*THE TASK:* The required output is the exact run of lines below that opens at the line with "exact Finset.sum_comm" and closes at the line with "filter_upwards [h2, h3, eventually_ge_atTop".

======== INFORMATION SHOWN ========

import Mathlib

/-!
# Geometric grids and block decompositions of finite sums

Elementary bookkeeping used when a sum over an interval of integers is cut into consecutive blocks
whose endpoints grow geometrically (fine "boxes" of ratio `1 + κ`), as in dispersion-method
arguments (here: the middle range of the linear pair window of the Möbius tail, crux `PolyMobiusTail`):

* `sum_Ioc_eq_sum_range_blocks` — a sum over `Ioc (b 0) (b S)` as the sum of its consecutive blocks;
* the grid `s ↦ min T ⌊B (1+κ)^s⌋₊`: monotone, starts at `B`, reaches `T` after
  `⌈log (T/B) / log (1+κ)⌉₊ ≤ 2 log T / κ + 1` steps, consecutive ratio `≤ (1+κ) · + 2`;
* `tripleSum_decomp` — a triple sum over `[1,Xb]³` whose summand vanishes unless `BP < d₀ ≤ TP` and
  `m ≤ TM` splits into the part `m ≤ M₀` plus the box sums over the two grids;
* eventual inequalities `C (1 + log x)^k ≤ x^s` along the naturals.

Everything here is PROVED (theorems only).
-/

open Finset Real Filter

namespace Literature.NumberTheory.Sieve

namespace GeometricGrid


/-- Sum over `Ioc (b 0) (b S)` as the sum over the consecutive blocks `Ioc (b s) (b (s+1))` of a
monotone sequence `b`. [folklore] -/
theorem sum_Ioc_eq_sum_range_blocks {M : Type*} [AddCommMonoid M] (b : ℕ → ℕ) (hb : Monotone b)
    (g : ℕ → M) (S : ℕ) :
    ∑ d ∈ Ioc (b 0) (b S), g d = ∑ s ∈ range S, ∑ d ∈ Ioc (b s) (b (s + 1)), g d := by
  induction S with
  | zero => simp
  | succ S ih =>
      rw [sum_range_succ, ← ih]
      exact (sum_Ioc_consecutive g (hb (Nat.zero_le S)) (hb (Nat.le_succ S))).symm

/-- The geometric grid: `min T ⌊B (1+κ)^s⌋₊` is monotone in `s` (for `κ ≥ 0`). [folklore] -/
theorem grid_monotone (B T : ℕ) {κ : ℝ} (hκ : 0 ≤ κ) :
    Monotone (fun s : ℕ => min T ⌊(B : ℝ) * (1 + κ) ^ s⌋₊) := by
  intro s t hst
  refine min_le_min le_rfl (Nat.floor_le_floor ?_)
  exact mul_le_mul_of_nonneg_left (pow_le_pow_right₀ (by linarith) hst) (Nat.cast_nonneg B)

/-- The grid starts at `B` (when `B ≤ T`). [folklore] -/
theorem grid_zero {B T : ℕ} (hBT : B ≤ T) (κ : ℝ) :
    min T ⌊(B : ℝ) * (1 + κ) ^ 0⌋₊ = B := by
  simp [hBT]

/-- The grid reaches `T` after `S` steps as soon as `T ≤ B (1+κ)^S`. [folklore] -/
theorem grid_top {B T S : ℕ} {κ : ℝ} (h : (T : ℝ) ≤ (B : ℝ) * (1 + κ) ^ S) :
    min T ⌊(B : ℝ) * (1 + κ) ^ S⌋₊ = T := by
  refine min_eq_left ?_
  exact Nat.le_floor h

/-- One grid step grows by a factor at most `1 + κ`, up to `+2`:
`b (s+1) ≤ (1+κ) · b s + 2`. [folklore] -/
theorem grid_succ_le {B T : ℕ} {κ : ℝ} (hκ : 0 ≤ κ) (hκ1 : κ ≤ 1) (s : ℕ) :
    ((min T ⌊(B : ℝ) * (1 + κ) ^ (s + 1)⌋₊ : ℕ) : ℝ) ≤
      (1 + κ) * ((min T ⌊(B : ℝ) * (1 + κ) ^ s⌋₊ : ℕ) : ℝ) + 2 := by
  have h1κ : (1 : ℝ) ≤ 1 + κ := by linarith
  have hy0 : 0 ≤ (B : ℝ) * (1 + κ) ^ s := by positivity
  by_cases hT : T ≤ ⌊(B : ℝ) * (1 + κ) ^ s⌋₊
  · -- already saturated at step `s`
    rw [min_eq_left hT]
    have : ((min T ⌊(B : ℝ) * (1 + κ) ^ (s + 1)⌋₊ : ℕ) : ℝ) ≤ T := by
      exact_mod_cast min_le_left _ _
    have hT0 : (0 : ℝ) ≤ T := Nat.cast_nonneg T
    nlinarith
  · push Not at hT
    rw [min_eq_right hT.le]
    have hfl : (B : ℝ) * (1 + κ) ^ s < (⌊(B : ℝ) * (1 + κ) ^ s⌋₊ : ℝ) + 1 := Nat.lt_floor_add_one _
    calc ((min T ⌊(B : ℝ) * (1 + κ) ^ (s + 1)⌋₊ : ℕ) : ℝ)
        ≤ (⌊(B : ℝ) * (1 + κ) ^ (s + 1)⌋₊ : ℝ) := by exact_mod_cast min_le_right _ _
      _ ≤ (B : ℝ) * (1 + κ) ^ (s + 1) := Nat.floor_le (by positivity)
      _ = (1 + κ) * ((B : ℝ) * (1 + κ) ^ s) := by ring
      _ ≤ (1 + κ) * ((⌊(B : ℝ) * (1 + κ) ^ s⌋₊ : ℝ) + 1) :=
          mul_le_mul_of_nonneg_left hfl.le (by linarith)
      _ ≤ (1 + κ) * (⌊(B : ℝ) * (1 + κ) ^ s⌋₊ : ℝ) + 2 := by nlinarith

/-- Number of steps needed: with `S = ⌈log (T/B) / log (1+κ)⌉₊` (and `1 ≤ B ≤ T`, `0 < κ`) one has
`T ≤ B (1+κ)^S`. [folklore] -/
theorem le_grid_pow {B T : ℕ} (hB : 1 ≤ B) (hBT : B ≤ T) {κ : ℝ} (hκ : 0 < κ) :
    (T : ℝ) ≤ (B : ℝ) * (1 + κ) ^ ⌈Real.log ((T : ℝ) / B) / Real.log (1 + κ)⌉₊ := by
  have hB0 : (0 : ℝ) < B := by exact_mod_cast hB
  have hT0 : (0 : ℝ) < T := by exact_mod_cast (hB.trans hBT)
  have hlog : 0 < Real.log (1 + κ) := Real.log_pos (by linarith)
  set S : ℕ := ⌈Real.log ((T : ℝ) / B) / Real.log (1 + κ)⌉₊ with hS
  have hS' : Real.log ((T : ℝ) / B) / Real.log (1 + κ) ≤ S := Nat.le_ceil _
  have h1 : Real.log ((T : ℝ) / B) ≤ S * Real.log (1 + κ) := by
    rwa [div_le_iff₀ hlog] at hS'
  have h2 : (T : ℝ) / B ≤ (1 + κ) ^ S := by
    rw [← Real.log_le_log_iff (by positivity) (by positivity), Real.log_pow]
    exact h1
  rw [div_le_iff₀ hB0] at h2
  linarith [h2]

/-- Step count bound: `⌈log (T/B) / log (1+κ)⌉₊ ≤ 2 log T / κ + 1` for `1 ≤ B ≤ T`, `0 < κ ≤ 1`
(`log (1+κ) ≥ κ/2`). [folklore] -/
theorem ceil_log_div_le {B T : ℕ} (hB : 1 ≤ B) (hBT : B ≤ T) {κ : ℝ} (hκ : 0 < κ) (hκ1 : κ ≤ 1) :
    (⌈Real.log ((T : ℝ) / B) / Real.log (1 + κ)⌉₊ : ℝ) ≤ 2 * Real.log T / κ + 1 := by
  have hB0 : (0 : ℝ) < B := by exact_mod_cast hB
  have hB1 : (1 : ℝ) ≤ B := by exact_mod_cast hB
  have hT1 : (1 : ℝ) ≤ T := by exact_mod_cast (hB.trans hBT)
  have hlog : 0 < Real.log (1 + κ) := Real.log_pos (by linarith)
  -- `log (1+κ) ≥ κ/2` on `(0,1]`: from `log y ≥ 1 - 1/y` with `y = 1+κ`: `1 - 1/(1+κ) = κ/(1+κ) ≥ κ/2`.
  have hlk : κ / 2 ≤ Real.log (1 + κ) := by
    have h := Real.one_sub_inv_le_log_of_pos (show (0 : ℝ) < 1 + κ by linarith)
    have h2 : κ / 2 ≤ 1 - (1 + κ)⁻¹ := by
      rw [div_le_iff₀ (by norm_num : (0 : ℝ) < 2)]
      field_simp
      nlinarith
    linarith
  have hnum : Real.log ((T : ℝ) / B) ≤ Real.log T := by
    rw [Real.log_div (by positivity) (by positivity)]
    linarith [Real.log_nonneg hB1]
  have hnum0 : 0 ≤ Real.log ((T : ℝ) / B) := Real.log_nonneg (by rw [le_div_iff₀ hB0]; simpa using (show (B:ℝ) ≤ T by exact_mod_cast hBT))
  have hq : Real.log ((T : ℝ) / B) / Real.log (1 + κ) ≤ 2 * Real.log T / κ := by
    calc Real.log ((T : ℝ) / B) / Real.log (1 + κ) ≤ Real.log T / (κ / 2) :=
          div_le_div₀ (Real.log_nonneg hT1) hnum (by positivity) hlk
      _ = 2 * Real.log T / κ := by field_simp
  have hq0 : 0 ≤ Real.log ((T : ℝ) / B) / Real.log (1 + κ) := by positivity
  have hlt : (⌈Real.log ((T : ℝ) / B) / Real.log (1 + κ)⌉₊ : ℝ) <
      Real.log ((T : ℝ) / B) / Real.log (1 + κ) + 1 := Nat.ceil_lt_add_one hq0
  linarith


/-- Splitting `[1, Xb]` at `M₀ ≤ Xb`: `Icc 1 Xb = Icc 1 M₀ ∪ Ioc M₀ Xb` for sums. [folklore] -/
theorem sum_Icc_one_eq_add {M : Type*} [AddCommMonoid M] {M₀ Xb : ℕ} (h : M₀ ≤ Xb) (g : ℕ → M) :
    ∑ m ∈ Icc 1 Xb, g m = ∑ m ∈ Icc 1 M₀, g m + ∑ m ∈ Ioc M₀ Xb, g m := by
  have h1 : Icc 1 Xb = Ioc 0 Xb := by ext m; simp [Nat.one_le_iff_ne_zero, Nat.pos_iff_ne_zero]
  have h2 : Icc 1 M₀ = Ioc 0 M₀ := by ext m; simp [Nat.one_le_iff_ne_zero, Nat.pos_iff_ne_zero]
  rw [h1, h2]
  exact (sum_Ioc_consecutive g (Nat.zero_le M₀) h).symm

/-- Restricting the `d₀`-sum to `(BP, TP]` when the summand vanishes outside. [folklore] -/
theorem sum_Icc_eq_sum_Ioc_of_vanish {BP TP Xb : ℕ} (hTP : TP ≤ Xb) (G : ℕ → ℝ)
    (hG : ∀ d₀ ∈ Icc 1 Xb, G d₀ ≠ 0 → BP < d₀ ∧ d₀ ≤ TP) :
    ∑ d₀ ∈ Icc 1 Xb, G d₀ = ∑ d₀ ∈ Ioc BP TP, G d₀ := by
  classical
  rw [← Finset.sum_filter_ne_zero (s := Icc 1 Xb), ← Finset.sum_filter_ne_zero (s := Ioc BP TP)]
  refine Finset.sum_congr ?_ fun _ _ => rfl
  ext d₀
  simp only [Finset.mem_filter, Finset.mem_Icc, Finset.mem_Ioc]
  constructor
  · rintro ⟨hd, hne⟩
    exact ⟨hG d₀ (Finset.mem_Icc.mpr hd) hne, hne⟩
  · rintro ⟨⟨h1, h2⟩, hne⟩
    exact ⟨⟨by omega, h2.trans hTP⟩, hne⟩

/-- Capping the `m`-range: `Σ_{m ∈ Ioc M₀ Xb} G = Σ_{m ∈ Ioc M₀ TM}` when `G` vanishes above `TM ≤ Xb`. [folklore] -/
theorem sum_Ioc_eq_sum_Ioc_of_vanish {M₀ TM Xb : ℕ} (hTM : TM ≤ Xb) (G : ℕ → ℝ)
    (hG : ∀ m ∈ Ioc M₀ Xb, G m ≠ 0 → m ≤ TM) :
    ∑ m ∈ Ioc M₀ Xb, G m = ∑ m ∈ Ioc M₀ TM, G m := by
  classical
  rw [← Finset.sum_filter_ne_zero (s := Ioc M₀ Xb), ← Finset.sum_filter_ne_zero (s := Ioc M₀ TM)]
  refine Finset.sum_congr ?_ fun _ _ => rfl
  ext m
  simp only [Finset.mem_filter, Finset.mem_Ioc]
  constructor
  · rintro ⟨hm, hne⟩
    exact ⟨⟨hm.1, hG m (Finset.mem_Ioc.mpr hm) hne⟩, hne⟩
  · rintro ⟨⟨h1, h2⟩, hne⟩
    exact ⟨⟨h1, h2.trans hTM⟩, hne⟩

/-- **Generic decomposition of the triple sum.**  `g` vanishes unless `BP < d₀ ≤ TP` and unless
`m ≤ TM`; `bP` is a monotone grid from `BP` to `TP ≤ Xb`, `bM` a monotone grid from `M₀` to `TM`
(`M₀ ≤ TM ≤ Xb`). [folklore] -/
theorem tripleSum_decomp (g : ℕ → ℕ → ℕ → ℝ) {Xb M₀ TM BP TP SP SM : ℕ} (bP bM : ℕ → ℕ)
    (hbP : Monotone bP) (hbM : Monotone bM) (hP0 : bP 0 = BP) (hPS : bP SP = TP)
    (hM0 : bM 0 = M₀) (hMS : bM SM = TM) (hTP : TP ≤ Xb) (hM₀ : M₀ ≤ TM) (hTMX : TM ≤ Xb)
    (hg : ∀ d₀ d₁ m, g d₀ d₁ m ≠ 0 → BP < d₀ ∧ d₀ ≤ TP)
    (hgm : ∀ d₀ d₁ m, g d₀ d₁ m ≠ 0 → m ≤ TM) :
    ∑ d₀ ∈ Icc 1 Xb, ∑ d₁ ∈ Icc 1 Xb, ∑ m ∈ Icc 1 Xb, g d₀ d₁ m =
      (∑ d₀ ∈ Icc 1 Xb, ∑ d₁ ∈ Icc 1 Xb, ∑ m ∈ Icc 1 M₀, g d₀ d₁ m) +
      ∑ s ∈ range SP, ∑ j ∈ range SM,
        ∑ d₀ ∈ Ioc (bP s) (bP (s + 1)), ∑ d₁ ∈ Icc 1 Xb, ∑ m ∈ Ioc (bM j) (bM (j + 1)), g d₀ d₁ m := by
  -- split `m` at `M₀` and cap at `TM`
  have step1 : ∀ d₀ d₁, ∑ m ∈ Icc 1 Xb, g d₀ d₁ m =
      ∑ m ∈ Icc 1 M₀, g d₀ d₁ m + ∑ m ∈ Ioc M₀ TM, g d₀ d₁ m := by
    intro d₀ d₁
    rw [sum_Icc_one_eq_add (hM₀.trans hTMX), sum_Ioc_eq_sum_Ioc_of_vanish hTMX _ (fun m _ hne => hgm d₀ d₁ m hne)]
  simp_rw [step1, Finset.sum_add_distrib]
  congr 1
  -- restrict `d₀` to `(BP, TP]`
  have step2 : ∑ d₀ ∈ Icc 1 Xb, ∑ d₁ ∈ Icc 1 Xb, ∑ m ∈ Ioc M₀ TM, g d₀ d₁ m =
      ∑ d₀ ∈ Ioc BP TP, ∑ d₁ ∈ Icc 1 Xb, ∑ m ∈ Ioc M₀ TM, g d₀ d₁ m := by
    refine sum_Icc_eq_sum_Ioc_of_vanish hTP _ fun d₀ _ hne => ?_
    obtain ⟨d₁, _, hd₁⟩ := Finset.exists_ne_zero_of_sum_ne_zero hne
    obtain ⟨m, _, hm⟩ := Finset.exists_ne_zero_of_sum_ne_zero hd₁
    exact hg d₀ d₁ m hm
  rw [step2, ← hP0, ← hPS, sum_Ioc_eq_sum_range_blocks bP hbP _ SP]
  refine Finset.sum_congr rfl fun s _ => ?_
  -- blocks in `m`, then exchange the order of summation
  have step3 : ∀ d₀ d₁, ∑ m ∈ Ioc M₀ TM, g d₀ d₁ m =
      ∑ j ∈ range SM, ∑ m ∈ Ioc (bM j) (bM (j + 1)), g d₀ d₁ m := by
    intro d₀ d₁
    rw [← hM0, ← hMS]
    exact sum_Ioc_eq_sum_range_blocks bM hbM _ SM
  simp_rw [step3]
  rw [Finset.sum_congr rfl fun d₀ _ => Finset.sum_comm]
  exact Finset.sum_comm

/-- Iterated triple sum over a product box as a sum over the product finset. [folklore] -/
theorem sum_sum_sum_eq_sum_prod (A B C : Finset ℕ) (g : ℕ → ℕ → ℕ → ℝ) :
    ∑ a ∈ A, ∑ b ∈ B, ∑ c ∈ C, g a b c = ∑ p ∈ (A ×ˢ B) ×ˢ C, g p.1.1 p.1.2 p.2 := by
  rw [Finset.sum_product, Finset.sum_product]


/-- Powers of `1 + log x` are eventually below any positive power of `x` (natural `x`), with any
constant: `C (1 + log x)^k ≤ x^s` for `x ≥ X₀`. [folklore] -/
theorem eventually_mul_log_pow_le_rpow (C : ℝ) (k : ℕ) {s : ℝ} (hs : 0 < s) :
    ∀ᶠ x : ℕ in atTop, C * (1 + Real.log x) ^ k ≤ (x : ℝ) ^ s := by
  -- on `ℝ`: `(log x)^k = o(x^s)`, and `1 + log x ≤ 2 log x` for `log x ≥ 1`
  have h1 : (fun x : ℝ => Real.log x ^ (k : ℝ)) =o[atTop] fun x => x ^ s :=
    isLittleO_log_rpow_rpow_atTop (k : ℝ) hs
  have hc : 0 < 1 / (|C| * 2 ^ k + 1) := by positivity
  have h2 := h1.def hc
  have h3 : ∀ᶠ x : ℝ in atTop, 1 ≤ Real.log x := Real.tendsto_log_atTop.eventually_ge_atTop 1
  have h4 : ∀ᶠ x : ℝ in atTop, C * (1 + Real.log x) ^ k ≤ x ^ s := by
    filter_upwards [h2, h3, eventually_ge_atTop (1 : ℝ)] with x hx hlog hx1
    have hlog0 : 0 ≤ Real.log x := by linarith
    rw [Real.norm_of_nonneg (by positivity), Real.norm_of_nonneg (by positivity), Real.rpow_natCast] at hx
    have hxs : 0 ≤ x ^ s := by positivity
    -- `(1 + log x)^k ≤ (2 log x)^k`
    have h5 : (1 + Real.log x) ^ k ≤ (2 * Real.log x) ^ k :=
      pow_le_pow_left₀ (by linarith) (by linarith) k
    rw [mul_pow] at h5
    have h6 : C * (1 + Real.log x) ^ k ≤ |C| * (2 ^ k * Real.log x ^ k) := by
      calc C * (1 + Real.log x) ^ k ≤ |C| * (1 + Real.log x) ^ k :=
            mul_le_mul_of_nonneg_right (le_abs_self C) (by positivity)
        _ ≤ |C| * (2 ^ k * Real.log x ^ k) := mul_le_mul_of_nonneg_left h5 (abs_nonneg C)
    have h7 : |C| * (2 ^ k * Real.log x ^ k) ≤ x ^ s := by
      have h8 : Real.log x ^ k ≤ 1 / (|C| * 2 ^ k + 1) * x ^ s := hx
      have h9 : |C| * 2 ^ k * (1 / (|C| * 2 ^ k + 1)) ≤ 1 := by
        rw [← mul_div_assoc, mul_one, div_le_one (by positivity)]; linarith
      calc |C| * (2 ^ k * Real.log x ^ k) = (|C| * 2 ^ k) * Real.log x ^ k := by ring
        _ ≤ (|C| * 2 ^ k) * (1 / (|C| * 2 ^ k + 1) * x ^ s) :=
            mul_le_mul_of_nonneg_left h8 (by positivity)
        _ = (|C| * 2 ^ k * (1 / (|C| * 2 ^ k + 1))) * x ^ s := by ring
        _ ≤ 1 * x ^ s := mul_le_mul_of_nonneg_right h9 hxs
        _ = x ^ s := one_mul _
    linarith
  exact h4.natCast_atTop (p := fun y : ℝ => C * (1 + Real.log y) ^ k ≤ y ^ s)

end GeometricGrid

end Literature.NumberTheory.Sieve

========

*SOLUTION FOR THIS EXERCISE:*
  exact Finset.sum_comm

/-- Iterated triple sum over a product box as a sum over the product finset. [folklore] -/
theorem sum_sum_sum_eq_sum_prod (A B C : Finset ℕ) (g : ℕ → ℕ → ℕ → ℝ) :
    ∑ a ∈ A, ∑ b ∈ B, ∑ c ∈ C, g a b c = ∑ p ∈ (A ×ˢ B) ×ˢ C, g p.1.1 p.1.2 p.2 := by
  rw [Finset.sum_product, Finset.sum_product]


/-- Powers of `1 + log x` are eventually below any positive power of `x` (natural `x`), with any
constant: `C (1 + log x)^k ≤ x^s` for `x ≥ X₀`. [folklore] -/
theorem eventually_mul_log_pow_le_rpow (C : ℝ) (k : ℕ) {s : ℝ} (hs : 0 < s) :
    ∀ᶠ x : ℕ in atTop, C * (1 + Real.log x) ^ k ≤ (x : ℝ) ^ s := by
  -- on `ℝ`: `(log x)^k = o(x^s)`, and `1 + log x ≤ 2 log x` for `log x ≥ 1`
  have h1 : (fun x : ℝ => Real.log x ^ (k : ℝ)) =o[atTop] fun x => x ^ s :=
    isLittleO_log_rpow_rpow_atTop (k : ℝ) hs
  have hc : 0 < 1 / (|C| * 2 ^ k + 1) := by positivity
  have h2 := h1.def hc
  have h3 : ∀ᶠ x : ℝ in atTop, 1 ≤ Real.log x := Real.tendsto_log_atTop.eventually_ge_atTop 1
  have h4 : ∀ᶠ x : ℝ in atTop, C * (1 + Real.log x) ^ k ≤ x ^ s := by
    filter_upwards [h2, h3, eventually_ge_atTop (1 : ℝ)] with x hx hlog hx1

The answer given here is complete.